## WHAT YOU NEED TO DO
Using the entries below, write out the line with "have key : (fun y : w.Completion =>", the line with "show extensionEmbedding w", and every line in between, exactly as each is written.
----- RECORDS FOR THIS EXERCISE
/-
Origin: expansion seat `planner-pub-hodgecm-pv06-g4-0`, handover #2 2026-08-18T08:22:14Z (`HOME/pub-hodgecm-pv06-g4/lean/Pv06g4/InfiniteAdeleComplex.lean`, md5 91459920, 178 lines);
landed by the gen-7 packager in gate run 26 as `HodgeCM/PerL34/InfiniteAdeleComplex.lean` (verbatim).
-/
/-
Copyright: pub-hodgecm formalisation cell (harness21, 2026). New file (not vendored).
Origin: seat pub-hodgecm-pv06-g4 (WIP module `Pv06g4.InfiniteAdeleComplex`); intended final place
`HodgeCM/PerL34/InfiniteAdeleComplex.lean` (packager renames; no `HodgeCM.*` import is seat-local).
-/
import Literature.NumberTheory.Automorphic.GaloisActionAdeleRing
import Mathlib.NumberTheory.NumberField.CMField
import Mathlib.NumberTheory.NumberField.InfiniteAdeleRing

/-!
# The infinite adele ring of a CM field is `ℂ^{places}`

KERNEL, hypothesis-free.  For a totally complex number field `L` (in particular a CM field) every infinite
place `w` is complex, so Mathlib's `ringEquivComplexOfIsComplex` (the continuous extension of `w.embedding`)
identifies `L_w` with `ℂ`; assembled over the places this is the bicontinuous ring isomorphism

* `piComplex L : InfiniteAdeleRing L ≃+* (InfinitePlace L → ℂ)`, `(x_w)_w ↦ (ι_w x_w)_w`,

with `piComplex L (x)_∞ = (w.embedding x)_w` for `x ∈ L` (`piComplex_algebraMap`).  For a CM field `L` with
complex conjugation `c = IsCMField.complexConj L ∈ Gal(L/L⁺)` acting on `L_∞` through the vendored Galois
action (`Literature.NumberTheory.Automorphic.instMulSemiringActionInfiniteAdeleRing`, `(σ x)_w = σ_w (x_{σ⁻¹ w})`):

* `complexConj_smul_infinitePlace : c • w = w` (every infinite place of a CM field is `c`-stable);
* `piComplex_complexConj_smul : piComplex L (c • x) w = conj (piComplex L x w)` — under the dictionary,
  `c ⊗ id` on `L ⊗_{L⁺} (L⁺ ⊗ ℝ) = L_∞` is coordinatewise complex conjugation on `ℂ^{places}`.

This is the archimedean half of the D3 dictionary `U(H)(𝔸_{L⁺}) ≅ U(H)_∞ × U(H)(𝔸_{L⁺,f})` used for node
N23c (`HodgeCM.PerL34.AdelicUnitaryFactorisation`): it turns the archimedean component of the adelic unitary
relation `(c g)ᵀ H g = H` into the family of matrix relations `g_wᴴ H^{w} g_w = H^{w}` of
`HodgeCM.Literature.RealApproximation.unitaryPiSubmonoid`.

References: [cite: CasselsFrohlichANT1967, Ch. II §§10–11 (completions at complex places), Ch. VII §1.1].
-/

set_option autoImplicit false

noncomputable section

open NumberField NumberField.InfinitePlace NumberField.InfinitePlace.Completion
open Literature.NumberTheory.Automorphic
open scoped ComplexConjugate

namespace HodgeCM.PerL34.InfiniteAdeleComplex

/-! ## §1 Totally complex fields: `L_∞ ≃+* ℂ^{places}` -/

section TotallyComplex

variable (L : Type*) [Field L] [IsTotallyComplex L]

/-- The coordinate isomorphism `L_w ≃+* ℂ` at a (necessarily complex) infinite place. -/
def placeEquiv (w : InfinitePlace L) : w.Completion ≃+* ℂ :=
  ringEquivComplexOfIsComplex (IsTotallyComplex.isComplex w)

/-- (Ported verbatim from the HodgeCMPerL package; no docstring in the source.) -/
@[simp] theorem placeEquiv_apply (w : InfinitePlace L) (y : w.Completion) :
    placeEquiv L w y = extensionEmbedding w y := rfl

/-- (Ported verbatim from the HodgeCMPerL package; no docstring in the source.) -/
theorem continuous_placeEquiv (w : InfinitePlace L) : Continuous (placeEquiv L w) :=
  (isometry_extensionEmbedding w).continuous

/-- (Ported verbatim from the HodgeCMPerL package; no docstring in the source.) -/
theorem continuous_placeEquiv_symm (w : InfinitePlace L) : Continuous (placeEquiv L w).symm :=
  (isometryEquivComplexOfIsComplex (IsTotallyComplex.isComplex w)).symm.continuous

/-- The value on principal elements: `ι_w ((x)_w) = w.embedding x`. -/
theorem placeEquiv_coe (w : InfinitePlace L) (x : L) :
    placeEquiv L w (x : w.Completion) = w.embedding x := by
  rw [placeEquiv_apply]
  exact extensionEmbedding_coe w (WithAbs.toAbs w.1 x)

/-- **`L_∞ ≃+* ℂ^{places}`** for a totally complex `L`: the product of the coordinate isomorphisms. -/
def piComplex : InfiniteAdeleRing L ≃+* (InfinitePlace L → ℂ) :=
  RingEquiv.piCongrRight fun w => placeEquiv L w

/-- (Ported verbatim from the HodgeCMPerL package; no docstring in the source.) -/
@[simp] theorem piComplex_apply (x : InfiniteAdeleRing L) (w : InfinitePlace L) :
    piComplex L x w = extensionEmbedding w (x w) := rfl

/-- (Ported verbatim from the HodgeCMPerL package; no docstring in the source.) -/
theorem piComplex_symm_apply (y : InfinitePlace L → ℂ) (w : InfinitePlace L) :
    (piComplex L).symm y w = (placeEquiv L w).symm (y w) := rfl

/-- `piComplex` is continuous. -/
theorem continuous_piComplex : Continuous (piComplex L) :=
  continuous_pi fun w => (continuous_placeEquiv L w).comp (continuous_apply w)

/-- `piComplex⁻¹` is continuous. -/
theorem continuous_piComplex_symm : Continuous (piComplex L).symm :=
  continuous_pi fun w => (continuous_placeEquiv_symm L w).comp (continuous_apply w)

/-- `piComplex` as a homeomorphism. -/
def piComplexHomeomorph : InfiniteAdeleRing L ≃ₜ (InfinitePlace L → ℂ) where
  toEquiv := (piComplex L).toEquiv
  continuous_toFun := continuous_piComplex L
  continuous_invFun := continuous_piComplex_symm L

/-- (Ported verbatim from the HodgeCMPerL package; no docstring in the source.) -/
@[simp] theorem coe_piComplexHomeomorph : ⇑(piComplexHomeomorph L) = piComplex L := rfl

/-- **Principal elements go to embedding families**: `piComplex ((x)_∞) = (w.embedding x)_w`. -/
theorem piComplex_algebraMap (x : L) (w : InfinitePlace L) :
    piComplex L (algebraMap L (InfiniteAdeleRing L) x) w = w.embedding x := by
  rw [piComplex_apply, InfiniteAdeleRing.algebraMap_apply]
  exact placeEquiv_coe L w x

/-- The coordinate ring homomorphism `L_∞ →+* ℂ` at `w` (evaluation after `piComplex`). -/
def coordHom (w : InfinitePlace L) : InfiniteAdeleRing L →+* ℂ :=
  (Pi.evalRingHom (fun _ : InfinitePlace L => ℂ) w).comp (piComplex L).toRingHom

/-- (Ported verbatim from the HodgeCMPerL package; no docstring in the source.) -/
@[simp] theorem coordHom_apply (w : InfinitePlace L) (x : InfiniteAdeleRing L) :
    coordHom L w x = piComplex L x w := rfl

/-- (Ported verbatim from the HodgeCMPerL package; no docstring in the source.) -/
theorem continuous_coordHom (w : InfinitePlace L) : Continuous (coordHom L w) :=
  (continuous_apply w).comp (continuous_piComplex L)

/-- (Ported verbatim from the HodgeCMPerL package; no docstring in the source.) -/
theorem coordHom_algebraMap (w : InfinitePlace L) (x : L) :
    coordHom L w (algebraMap L (InfiniteAdeleRing L) x) = w.embedding x :=
  piComplex_algebraMap L x w

end TotallyComplex

/-! ## §2 CM fields: complex conjugation is coordinatewise -/

section CM

variable (L : Type*) [Field L] [NumberField L] [IsCMField L]

/-- Every infinite place of a CM field is stable under the complex conjugation `c ∈ Gal(L/L⁺)`. -/
theorem complexConj_smul_infinitePlace (w : InfinitePlace L) : (IsCMField.complexConj L) • w = w :=
  InfinitePlace.ext _ _ fun x => by
    rw [InfinitePlace.smul_apply, ← IsCMField.infinitePlace_complexConj L w ((IsCMField.complexConj L).symm x),
      AlgEquiv.apply_symm_apply]

/-- At one place: the Galois transport `c_w : L_w → L_{w'}` (`c • w = w'`, so `w' = w`) is complex
conjugation under the coordinate isomorphisms. -/
theorem extensionEmbedding_galInfiniteCompletionMap {w w' : InfinitePlace L}
    (h : (IsCMField.complexConj L) • w = w') (y : w.Completion) :
    extensionEmbedding w' (galInfiniteCompletionMap (IsCMField.complexConj L) h y) =
      conj (extensionEmbedding w y) := by
  have hw : w = w' := by rw [← h, complexConj_smul_infinitePlace]
  subst hw
  have key : (fun y : w.Completion =>
      extensionEmbedding w (galInfiniteCompletionMap (IsCMField.complexConj L) h y)) =
      fun y => conj (extensionEmbedding w y) := by
    refine InfinitePlace.Completion.ext_of_coe w
      ((isometry_extensionEmbedding w).continuous.comp
        (continuous_galInfiniteCompletionMap (↥(maximalRealSubfield L)) (IsCMField.complexConj L) h))
      (Complex.continuous_conj.comp (isometry_extensionEmbedding w).continuous) fun x => ?_
    show extensionEmbedding w (galInfiniteCompletionMap (IsCMField.complexConj L) h (x : w.Completion)) =
      conj (extensionEmbedding w (x : w.Completion))
    rw [galInfiniteCompletionMap_coe]
    change extensionEmbedding w ((WithAbs.toAbs w.1 (IsCMField.complexConj L x) : WithAbs w.1) : w.Completion) =
      conj (extensionEmbedding w ((WithAbs.toAbs w.1 x : WithAbs w.1) : w.Completion))
    rw [extensionEmbedding_coe, extensionEmbedding_coe]
    exact IsCMField.complexEmbedding_complexConj L w.embedding x
  exact congrFun key y

/-- **`c ⊗ id` on `L_∞` is coordinatewise complex conjugation on `ℂ^{places}`.** -/
theorem piComplex_complexConj_smul (x : InfiniteAdeleRing L) (w : InfinitePlace L) :
    piComplex L ((IsCMField.complexConj L) • x) w = conj (piComplex L x w) := by
  rw [piComplex_apply, piComplex_apply, InfiniteAdeleRing.smul_apply,
    extensionEmbedding_galInfiniteCompletionMap L]
  -- it remains to move the place `c⁻¹ • w` back to `w`
  have hw : (IsCMField.complexConj L)⁻¹ • w = w :=
    InfinitePlace.inv_smul_eq_of_smul_eq (complexConj_smul_infinitePlace L w)
  exact congrArg conj (by rw [hw] : extensionEmbedding ((IsCMField.complexConj L)⁻¹ • w)
      (x ((IsCMField.complexConj L)⁻¹ • w)) = extensionEmbedding w (x w))

/-- The same, as an identity of families: `piComplex (c • x) = star (piComplex x)`. -/
theorem piComplex_complexConj_smul_eq_star (x : InfiniteAdeleRing L) :
    piComplex L ((IsCMField.complexConj L) • x) = star (piComplex L x) :=
  funext fun w => piComplex_complexConj_smul L x w

/-- (Ported verbatim from the HodgeCMPerL package; no docstring in the source.) -/
theorem coordHom_complexConj_smul (w : InfinitePlace L) (x : InfiniteAdeleRing L) :
    coordHom L w ((IsCMField.complexConj L) • x) = conj (coordHom L w x) :=
  piComplex_complexConj_smul L x w

end CM

end HodgeCM.PerL34.InfiniteAdeleComplex

end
----------
## WRITTEN REPLY
  have key : (fun y : w.Completion =>
      extensionEmbedding w (galInfiniteCompletionMap (IsCMField.complexConj L) h y)) =
      fun y => conj (extensionEmbedding w y) := by
    refine InfinitePlace.Completion.ext_of_coe w
      ((isometry_extensionEmbedding w).continuous.comp
        (continuous_galInfiniteCompletionMap (↥(maximalRealSubfield L)) (IsCMField.complexConj L) h))
      (Complex.continuous_conj.comp (isometry_extensionEmbedding w).continuous) fun x => ?_
    show extensionEmbedding w (galInfiniteCompletionMap (IsCMField.complexConj L) h (x : w.Completion)) =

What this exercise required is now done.